● **What to work on**
Copy nothing from the entries below except the lines from the one containing "import Summits.ABC.ABC.Theorems.DefiniteXiPeterssonLowerBound" through the one containing "(p107692) now BUILDS", and copy those exactly.

(Working data)

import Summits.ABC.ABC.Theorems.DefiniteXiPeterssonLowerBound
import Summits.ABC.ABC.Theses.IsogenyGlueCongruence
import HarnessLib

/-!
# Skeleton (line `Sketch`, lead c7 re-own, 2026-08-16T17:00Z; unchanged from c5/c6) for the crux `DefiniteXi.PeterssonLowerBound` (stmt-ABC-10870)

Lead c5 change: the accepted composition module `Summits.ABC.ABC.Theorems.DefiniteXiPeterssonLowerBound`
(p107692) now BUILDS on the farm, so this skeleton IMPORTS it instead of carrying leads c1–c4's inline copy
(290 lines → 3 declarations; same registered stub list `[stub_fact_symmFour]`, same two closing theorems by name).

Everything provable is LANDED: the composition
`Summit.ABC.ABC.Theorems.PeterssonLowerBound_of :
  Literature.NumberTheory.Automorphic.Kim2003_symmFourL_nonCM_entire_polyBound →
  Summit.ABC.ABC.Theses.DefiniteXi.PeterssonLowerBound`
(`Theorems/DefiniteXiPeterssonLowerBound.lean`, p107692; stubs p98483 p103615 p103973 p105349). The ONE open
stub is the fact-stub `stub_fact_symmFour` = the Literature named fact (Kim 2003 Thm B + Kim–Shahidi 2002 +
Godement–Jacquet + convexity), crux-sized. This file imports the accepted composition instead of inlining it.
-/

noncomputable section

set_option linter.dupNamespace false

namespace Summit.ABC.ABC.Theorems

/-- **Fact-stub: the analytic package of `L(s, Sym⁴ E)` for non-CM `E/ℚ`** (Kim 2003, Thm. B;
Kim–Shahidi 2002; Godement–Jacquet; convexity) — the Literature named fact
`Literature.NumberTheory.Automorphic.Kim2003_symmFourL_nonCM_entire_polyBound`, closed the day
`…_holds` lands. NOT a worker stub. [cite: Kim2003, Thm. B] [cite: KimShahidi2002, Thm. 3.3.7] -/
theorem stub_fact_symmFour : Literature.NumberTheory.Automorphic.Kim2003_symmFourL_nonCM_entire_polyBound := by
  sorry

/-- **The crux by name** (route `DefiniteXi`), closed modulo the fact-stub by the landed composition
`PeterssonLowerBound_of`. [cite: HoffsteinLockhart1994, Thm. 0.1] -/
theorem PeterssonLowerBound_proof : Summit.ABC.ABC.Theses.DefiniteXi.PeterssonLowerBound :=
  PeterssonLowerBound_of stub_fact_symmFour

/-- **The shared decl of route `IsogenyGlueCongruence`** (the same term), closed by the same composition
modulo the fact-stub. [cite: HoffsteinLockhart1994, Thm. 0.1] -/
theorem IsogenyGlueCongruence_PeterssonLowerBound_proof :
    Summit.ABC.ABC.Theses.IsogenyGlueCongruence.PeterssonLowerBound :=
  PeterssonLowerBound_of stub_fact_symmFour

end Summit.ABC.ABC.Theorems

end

(End Working data)
(Working data)

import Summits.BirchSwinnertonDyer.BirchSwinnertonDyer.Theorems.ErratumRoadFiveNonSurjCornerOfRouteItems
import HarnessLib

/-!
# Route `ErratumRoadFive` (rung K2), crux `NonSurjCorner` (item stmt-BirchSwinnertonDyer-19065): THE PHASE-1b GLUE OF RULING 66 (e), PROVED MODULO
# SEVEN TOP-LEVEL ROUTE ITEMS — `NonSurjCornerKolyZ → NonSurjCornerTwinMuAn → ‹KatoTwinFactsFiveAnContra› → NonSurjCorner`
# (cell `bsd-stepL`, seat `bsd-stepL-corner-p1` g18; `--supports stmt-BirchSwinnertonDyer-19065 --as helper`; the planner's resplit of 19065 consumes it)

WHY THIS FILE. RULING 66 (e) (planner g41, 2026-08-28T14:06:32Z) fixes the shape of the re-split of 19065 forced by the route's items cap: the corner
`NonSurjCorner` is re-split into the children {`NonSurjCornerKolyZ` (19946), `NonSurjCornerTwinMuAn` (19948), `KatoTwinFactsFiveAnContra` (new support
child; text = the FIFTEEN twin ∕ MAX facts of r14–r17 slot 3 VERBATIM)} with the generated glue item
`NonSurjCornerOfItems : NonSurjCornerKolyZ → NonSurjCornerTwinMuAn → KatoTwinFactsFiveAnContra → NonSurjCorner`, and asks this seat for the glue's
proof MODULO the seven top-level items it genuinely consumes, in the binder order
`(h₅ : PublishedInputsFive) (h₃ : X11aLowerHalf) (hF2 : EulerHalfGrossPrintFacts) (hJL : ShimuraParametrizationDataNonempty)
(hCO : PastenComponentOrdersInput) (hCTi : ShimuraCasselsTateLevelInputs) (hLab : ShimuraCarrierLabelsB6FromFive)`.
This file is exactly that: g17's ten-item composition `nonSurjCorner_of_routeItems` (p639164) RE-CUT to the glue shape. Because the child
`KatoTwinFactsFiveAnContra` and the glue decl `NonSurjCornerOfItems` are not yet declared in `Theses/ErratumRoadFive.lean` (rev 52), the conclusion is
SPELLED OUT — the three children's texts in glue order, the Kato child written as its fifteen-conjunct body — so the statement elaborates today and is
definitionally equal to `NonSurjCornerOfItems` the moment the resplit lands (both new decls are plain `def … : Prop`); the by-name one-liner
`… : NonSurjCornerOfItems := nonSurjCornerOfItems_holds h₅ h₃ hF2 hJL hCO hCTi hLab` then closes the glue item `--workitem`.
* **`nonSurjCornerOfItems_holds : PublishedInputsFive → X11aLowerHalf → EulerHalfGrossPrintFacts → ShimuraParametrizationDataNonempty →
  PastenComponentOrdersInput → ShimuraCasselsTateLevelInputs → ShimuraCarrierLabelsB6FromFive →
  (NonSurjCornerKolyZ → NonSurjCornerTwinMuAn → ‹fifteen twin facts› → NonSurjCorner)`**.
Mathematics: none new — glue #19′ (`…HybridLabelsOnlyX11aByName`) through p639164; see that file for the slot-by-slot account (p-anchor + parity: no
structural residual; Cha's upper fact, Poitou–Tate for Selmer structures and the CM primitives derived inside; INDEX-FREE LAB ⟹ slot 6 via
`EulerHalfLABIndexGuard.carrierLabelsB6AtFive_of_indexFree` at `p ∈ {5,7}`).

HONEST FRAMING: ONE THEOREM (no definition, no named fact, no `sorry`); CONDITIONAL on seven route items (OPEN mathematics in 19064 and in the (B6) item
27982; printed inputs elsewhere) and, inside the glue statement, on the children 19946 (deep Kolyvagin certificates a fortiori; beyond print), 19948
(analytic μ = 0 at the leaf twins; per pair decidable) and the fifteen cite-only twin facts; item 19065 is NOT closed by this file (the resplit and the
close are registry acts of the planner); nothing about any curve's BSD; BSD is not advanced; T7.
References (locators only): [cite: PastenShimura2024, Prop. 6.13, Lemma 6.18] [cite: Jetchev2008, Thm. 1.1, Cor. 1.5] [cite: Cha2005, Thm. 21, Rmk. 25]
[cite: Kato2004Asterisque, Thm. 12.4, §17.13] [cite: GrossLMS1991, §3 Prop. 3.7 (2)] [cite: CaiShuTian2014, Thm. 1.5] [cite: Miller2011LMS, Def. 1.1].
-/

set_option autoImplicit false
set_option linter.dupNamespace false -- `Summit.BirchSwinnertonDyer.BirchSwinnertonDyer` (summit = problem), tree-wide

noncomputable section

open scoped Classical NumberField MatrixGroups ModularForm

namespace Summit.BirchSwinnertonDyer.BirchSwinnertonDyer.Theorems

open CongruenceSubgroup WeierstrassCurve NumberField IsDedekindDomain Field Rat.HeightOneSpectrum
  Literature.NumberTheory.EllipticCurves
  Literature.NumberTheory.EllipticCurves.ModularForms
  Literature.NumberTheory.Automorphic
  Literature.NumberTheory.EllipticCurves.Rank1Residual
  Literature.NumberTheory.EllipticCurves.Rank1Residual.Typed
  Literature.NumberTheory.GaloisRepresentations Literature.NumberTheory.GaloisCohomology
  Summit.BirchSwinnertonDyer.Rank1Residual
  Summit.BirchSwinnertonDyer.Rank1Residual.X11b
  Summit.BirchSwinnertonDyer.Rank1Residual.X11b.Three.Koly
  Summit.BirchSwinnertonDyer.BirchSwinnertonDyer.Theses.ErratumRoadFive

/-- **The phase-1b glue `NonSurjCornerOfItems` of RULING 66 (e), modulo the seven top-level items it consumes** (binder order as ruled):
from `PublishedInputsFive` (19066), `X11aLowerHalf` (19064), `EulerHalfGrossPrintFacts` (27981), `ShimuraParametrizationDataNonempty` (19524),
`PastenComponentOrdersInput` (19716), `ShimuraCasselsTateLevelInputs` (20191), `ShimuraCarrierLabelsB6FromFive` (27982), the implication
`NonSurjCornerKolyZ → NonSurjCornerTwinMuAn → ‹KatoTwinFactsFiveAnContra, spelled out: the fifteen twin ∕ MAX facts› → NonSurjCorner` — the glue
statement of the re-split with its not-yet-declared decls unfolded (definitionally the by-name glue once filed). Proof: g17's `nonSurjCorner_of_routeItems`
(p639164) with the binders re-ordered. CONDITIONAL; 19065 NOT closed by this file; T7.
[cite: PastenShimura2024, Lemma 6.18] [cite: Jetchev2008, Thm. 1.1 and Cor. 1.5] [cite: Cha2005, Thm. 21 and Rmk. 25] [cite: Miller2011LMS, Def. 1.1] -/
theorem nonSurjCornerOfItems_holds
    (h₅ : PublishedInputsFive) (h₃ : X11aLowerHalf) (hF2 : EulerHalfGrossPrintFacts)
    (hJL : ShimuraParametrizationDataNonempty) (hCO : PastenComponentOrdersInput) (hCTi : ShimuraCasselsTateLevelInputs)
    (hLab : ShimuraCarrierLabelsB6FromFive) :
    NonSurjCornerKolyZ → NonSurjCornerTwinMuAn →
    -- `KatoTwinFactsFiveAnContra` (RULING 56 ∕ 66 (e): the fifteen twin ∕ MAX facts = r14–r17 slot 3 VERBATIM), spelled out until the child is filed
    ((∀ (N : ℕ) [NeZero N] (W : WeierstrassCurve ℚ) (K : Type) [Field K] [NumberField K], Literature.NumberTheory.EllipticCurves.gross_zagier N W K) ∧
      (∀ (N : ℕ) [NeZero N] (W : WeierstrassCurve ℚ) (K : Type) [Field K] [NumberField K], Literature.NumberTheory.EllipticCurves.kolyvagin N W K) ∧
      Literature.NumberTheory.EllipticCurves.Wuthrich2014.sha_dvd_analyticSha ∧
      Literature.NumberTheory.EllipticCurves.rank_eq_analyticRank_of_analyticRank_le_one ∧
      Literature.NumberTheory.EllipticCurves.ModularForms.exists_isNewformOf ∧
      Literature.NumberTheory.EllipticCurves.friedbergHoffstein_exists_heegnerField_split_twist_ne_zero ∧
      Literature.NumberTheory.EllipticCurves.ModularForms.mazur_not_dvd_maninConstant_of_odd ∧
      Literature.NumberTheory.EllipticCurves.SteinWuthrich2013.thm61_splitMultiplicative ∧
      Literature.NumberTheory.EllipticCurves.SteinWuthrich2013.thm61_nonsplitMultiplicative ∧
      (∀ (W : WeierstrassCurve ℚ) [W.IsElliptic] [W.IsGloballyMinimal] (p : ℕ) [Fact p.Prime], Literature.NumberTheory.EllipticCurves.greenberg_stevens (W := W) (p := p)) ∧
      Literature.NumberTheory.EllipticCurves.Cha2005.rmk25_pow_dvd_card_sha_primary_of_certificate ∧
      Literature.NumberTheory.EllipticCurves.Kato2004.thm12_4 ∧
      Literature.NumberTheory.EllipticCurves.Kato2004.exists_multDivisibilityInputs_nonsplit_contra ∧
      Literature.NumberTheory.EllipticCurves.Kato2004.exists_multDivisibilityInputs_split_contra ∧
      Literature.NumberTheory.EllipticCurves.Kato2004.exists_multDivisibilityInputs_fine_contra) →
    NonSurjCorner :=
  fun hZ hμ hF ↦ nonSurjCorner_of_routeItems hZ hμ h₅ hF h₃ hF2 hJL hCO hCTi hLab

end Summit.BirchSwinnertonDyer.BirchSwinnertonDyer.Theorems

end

(End Working data)

● **Your solution**
import Summits.ABC.ABC.Theorems.DefiniteXiPeterssonLowerBound
import Summits.ABC.ABC.Theses.IsogenyGlueCongruence
import HarnessLib

/-!
# Skeleton (line `Sketch`, lead c7 re-own, 2026-08-16T17:00Z; unchanged from c5/c6) for the crux `DefiniteXi.PeterssonLowerBound` (stmt-ABC-10870)

Lead c5 change: the accepted composition module `Summits.ABC.ABC.Theorems.DefiniteXiPeterssonLowerBound`
(p107692) now BUILDS on the farm, so this skeleton IMPORTS it instead of carrying leads c1–c4's inline copy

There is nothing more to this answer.